_Excerpts from a dataset:_

import Mathlib
import HarnessLib

/-!
# Engine: a `Γ`-stable subgroup containing the invariants and divisible by `γ − 1` exhausts every
# locally unipotent `p`-primary element («surjectivity from invariants + coinvariants»)

Route `ThetaPartnerAtTwo` (TP2), crux K1 `SignedTransportAtTwo` (stmt-BirchSwinnertonDyer-20333), line `bridge` v23, registered
research stub `stub_surj2` (Greenberg–Vatsal Prop. (2.1) READ AT `p = 2`, signed: the detecting map of the non-primitive signed
Selmer group onto the product of the local factors is ONTO). Seat `prover-bsd-wall-tp2-p3-w2` (K4 width seat 2/3, g3), serving K1.

THE ENGINE (pure algebra, Mathlib only). `F` an abelian group, `T` an additive endomorphism (the action of a topological generator
`γ`), `I ≤ G₀ ≤ F` subgroups with `T G₀ ⊆ G₀`. If
* every `f ∈ G₀` is `p`-power torsion and fixed by some `T^{p^k}` (a discrete `p`-primary `ℤ_p`-module: then `T − 1` is LOCALLY
  NILPOTENT on `G₀`, `sub_one_pow_apply_eq_zero`, from `(X − 1)^{p^k} ≡ X^{p^k} − 1 (mod p)`),
* `G₀^{T} ⊆ I` («the invariants are hit») and `I ⊆ (T − 1) I` («`I_Γ = 0`»),
then `G₀ ≤ I` (`le_of_fixed_le_of_le_sub_image`; induction on the nilpotence index). In the application (sequel file
`…SignedTransportAtTwoSharpSurjOfPrint`): `F` = families of local classes at the places of `ℚ_∞` above `S₀`, `I` = image of
`Sel♯_{S₀}(E/ℚ_∞)`, the invariants are hit by Cassels' theorem over `ℚ`, and `I_Γ = 0` is the non-primitive COINV — replacing the
layer-wise Poitou–Tate argument of the printed proof of GV Prop. (2.1).

HONEST FRAMING: THEOREMS ONLY (no definition, no named fact, no `sorry`), generic algebra; closes no item; BSD is not proved by any
of this.

References: [GreenbergVatsal2000] §2 Prop. (2.1) (p. 23); [GreenbergLNM1716] §4 pp. 104, 119; [Washington1997] §13.2 (Λ-modules).
-/

set_option autoImplicit false
-- the Theorems namespace of this sub repeats the summit name by design (D-0017 nested layout)
set_option linter.dupNamespace false

open Polynomial

namespace Summit.BirchSwinnertonDyer.BirchSwinnertonDyer.Theorems.SignedEC.SurjEngine

/-! ## §1. `(X − 1)^{p^k} ≡ X^{p^k} − 1 (mod p)` in `ℤ[X]` -/

/-- **`p ∣ (X − 1)^{p^k} − (X^{p^k} − 1)` in `ℤ[X]`** (freshman's dream in `(ℤ/p)[X]`, lifted coefficientwise). [folklore] -/
theorem C_dvd_X_sub_one_pow_sub (p : ℕ) [hp : Fact p.Prime] (k : ℕ) :
    (C (p : ℤ)) ∣ ((X - 1 : ℤ[X]) ^ (p ^ k) - (X ^ (p ^ k) - 1)) := by
  rw [C_dvd_iff_dvd_coeff]
  intro n
  have hmap : ((X - 1 : ℤ[X]) ^ (p ^ k) - (X ^ (p ^ k) - 1)).map (Int.castRingHom (ZMod p)) = 0 := by
    rw [Polynomial.map_sub, Polynomial.map_pow, Polynomial.map_sub, Polynomial.map_sub, Polynomial.map_pow,
      Polynomial.map_X, Polynomial.map_one, sub_pow_char_pow, one_pow, sub_self]
  have hn := congrArg (fun q : (ZMod p)[X] ↦ q.coeff n) hmap
  simp only [coeff_map, eq_intCast, coeff_zero] at hn
  exact (ZMod.intCast_zmod_eq_zero_iff_dvd _ p).mp hn

/-! ## §2. Local nilpotence of `T − 1` on `p`-power-torsion elements fixed by `T^{p^k}` -/

variable {F : Type*} [AddCommGroup F]

/-- **`T − 1` is locally nilpotent**: if `T^{p^k} f = f` and `p^j • f = 0` then `(T − 1)^{p^k·j} f = 0`. Write
`(T − 1)^{p^k} = T^{p^k} − 1 + p·Q` with `Q` a polynomial in `T` (§1); then `(T − 1)^{p^k} f = p • Q f`, and `Q f` is again
`T^{p^k}`-fixed and `p^j`-torsion; induct on `j`. (The `Λ = ℤ_p⟦T⟧`-module reading: a discrete `p`-primary `Γ`-module is
`(p, T)`-adically locally nilpotent.) [cite: Washington1997, §13.2] -/
theorem sub_one_pow_apply_eq_zero (p : ℕ) [hp : Fact p.Prime] (T : Module.End ℤ F) (k : ℕ) :
    ∀ (j : ℕ) (f : F), (T ^ p ^ k) f = f → p ^ j • f = 0 → ((T - 1) ^ (p ^ k * j)) f = 0 := by
  -- the polynomial identity, evaluated at `T`
  obtain ⟨q, hq⟩ := C_dvd_X_sub_one_pow_sub p k
  set Q : Module.End ℤ F := aeval T q with hQ
  have hkey : (T - 1) ^ p ^ k = T ^ p ^ k - 1 + (p : Module.End ℤ F) * Q := by
    have e : (X - 1 : ℤ[X]) ^ (p ^ k) = (X ^ (p ^ k) - 1) + C (p : ℤ) * q := by
      rw [← hq]; ring
    have h2 := congrArg (fun r : ℤ[X] ↦ aeval T r) e
    simp only [map_pow, map_sub, map_add, map_mul, aeval_X, map_one, aeval_C, algebraMap_int_eq,
      Int.coe_castRingHom, Int.cast_natCast] at h2
    rw [h2]
  -- `Q` commutes with `T`
  have hcomm : T * Q = Q * T := by
    have h1 : aeval T (X * q) = aeval T (q * X) := by rw [mul_comm]
    simpa only [map_mul, aeval_X, hQ] using h1
  have hcommk : T ^ p ^ k * Q = Q * T ^ p ^ k := (Commute.pow_left hcomm (p ^ k)).eq
  intro j
  induction j with
  | zero =>
    intro f _ htor
    rw [pow_zero, one_smul] at htor
    rw [htor, map_zero]
  | succ j ih =>
    intro f hfix htor
    have hstep : ((T - 1) ^ p ^ k) f = p • Q f := by
      rw [hkey, LinearMap.add_apply, LinearMap.sub_apply, hfix, Module.End.one_apply, sub_self, zero_add,
        Module.End.mul_apply, Module.End.natCast_apply]
    have hfix' : (T ^ p ^ k) (p • Q f) = p • Q f := by
      rw [map_nsmul, ← Module.End.mul_apply, hcommk, Module.End.mul_apply, hfix]
    have htor' : p ^ j • (p • Q f) = 0 := by
      rw [smul_smul, ← map_nsmul, ← pow_succ, htor, map_zero]
    rw [Nat.mul_succ, pow_add, Module.End.mul_apply, hstep]
    exact ih _ hfix' htor'

/-! ## §3. The criterion -/

/-- **Surjectivity from invariants and coinvariants.** `I ≤ G₀ ≤ F`, `T G₀ ⊆ G₀`, `T − 1` locally nilpotent on `G₀`; if every
`T`-fixed element of `G₀` lies in `I` and every element of `I` is `T j − j` for some `j ∈ I`, then `G₀ ≤ I`: for `f ∈ G₀` with
`(T − 1)^{N+1} f = 0`, `(T − 1) f ∈ I` by induction, `= T j − j`, so `f − j` is `T`-fixed, hence in `I`. (Snake-lemma reading:
`0 → I → G₀ → C → 0`, `G₀^Γ ⊆ I` and `I_Γ = 0` give `C^Γ = 0`, and a locally nilpotent `Γ`-module with no invariants is `0`.)
[cite: GreenbergVatsal2000, §2 Prop. (2.1)] [cite: GreenbergLNM1716, §4 p. 104] -/
theorem le_of_fixed_le_of_le_sub_image (T : Module.End ℤ F) (I G₀ : AddSubgroup F) (hIG : I ≤ G₀)
    (hTG : ∀ f ∈ G₀, T f ∈ G₀) (hnil : ∀ f ∈ G₀, ∃ N : ℕ, ((T - 1) ^ N) f = 0)
    (hfix : ∀ f ∈ G₀, T f = f → f ∈ I) (hcoinv : ∀ i ∈ I, ∃ j ∈ I, T j - j = i) :
    G₀ ≤ I := by
  suffices h : ∀ (N : ℕ) (f : F), f ∈ G₀ → ((T - 1) ^ N) f = 0 → f ∈ I by
    intro f hf
    obtain ⟨N, hN⟩ := hnil f hf
    exact h N f hf hN
  intro N
  induction N with
  | zero =>
    intro f _ h0
    rw [pow_zero, Module.End.one_apply] at h0
    rw [h0]
    exact I.zero_mem
  | succ N ih =>
    intro f hf hN
    have hTf : T f - f ∈ G₀ := G₀.sub_mem (hTG f hf) hf
    have h1 : ((T - 1) ^ N) (T f - f) = 0 := by
      have e : ((T - 1) ^ (N + 1)) f = ((T - 1) ^ N) ((T - 1) f) := by
        rw [pow_succ, Module.End.mul_apply]
      rw [e, LinearMap.sub_apply, Module.End.one_apply] at hN
      exact hN
    obtain ⟨j, hjI, hj⟩ := hcoinv _ (ih _ hTf h1)
    have hfj : T (f - j) = f - j := by
      rw [map_sub]
      have : T f - f = T j - j := hj.symm
      -- `T f - T j = f - j`
      rw [sub_eq_sub_iff_sub_eq_sub] at this
      exact this
    have hmem : f - j ∈ I := hfix _ (G₀.sub_mem hf (hIG hjI)) hfj
    have : f = (f - j) + j := by abel
    rw [this]
    exact I.add_mem hmem hjI

/-- **The criterion for discrete `p`-primary locally unipotent elements**: as `le_of_fixed_le_of_le_sub_image`, with local
nilpotence supplied by §2 from «every `f ∈ G₀` is `p`-power torsion and fixed by some `T^{p^k}`».
[cite: GreenbergVatsal2000, §2 Prop. (2.1)] [cite: Washington1997, §13.2] -/
theorem le_of_fixed_le_of_le_sub_image_of_torsion (p : ℕ) [hp : Fact p.Prime] (T : Module.End ℤ F)
    (I G₀ : AddSubgroup F) (hIG : I ≤ G₀) (hTG : ∀ f ∈ G₀, T f ∈ G₀)
    (hper : ∀ f ∈ G₀, ∃ k : ℕ, (T ^ p ^ k) f = f) (htor : ∀ f ∈ G₀, ∃ j : ℕ, p ^ j • f = 0)
    (hfix : ∀ f ∈ G₀, T f = f → f ∈ I) (hcoinv : ∀ i ∈ I, ∃ j ∈ I, T j - j = i) :
    G₀ ≤ I := by
  refine le_of_fixed_le_of_le_sub_image T I G₀ hIG hTG (fun f hf ↦ ?_) hfix hcoinv
  obtain ⟨k, hk⟩ := hper f hf
  obtain ⟨j, hj⟩ := htor f hf
  exact ⟨p ^ k * j, sub_one_pow_apply_eq_zero p T k j f hk hj⟩

end Summit.BirchSwinnertonDyer.BirchSwinnertonDyer.Theorems.SignedEC.SurjEngine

_Problem:_
Return the entries exactly through the "# locally unipotent" line.

_Answer for this exercise:_
import Mathlib
import HarnessLib

/-!
# Engine: a `Γ`-stable subgroup containing the invariants and divisible by `γ − 1` exhausts every
# locally unipotent `p`-primary element («surjectivity from invariants + coinvariants»)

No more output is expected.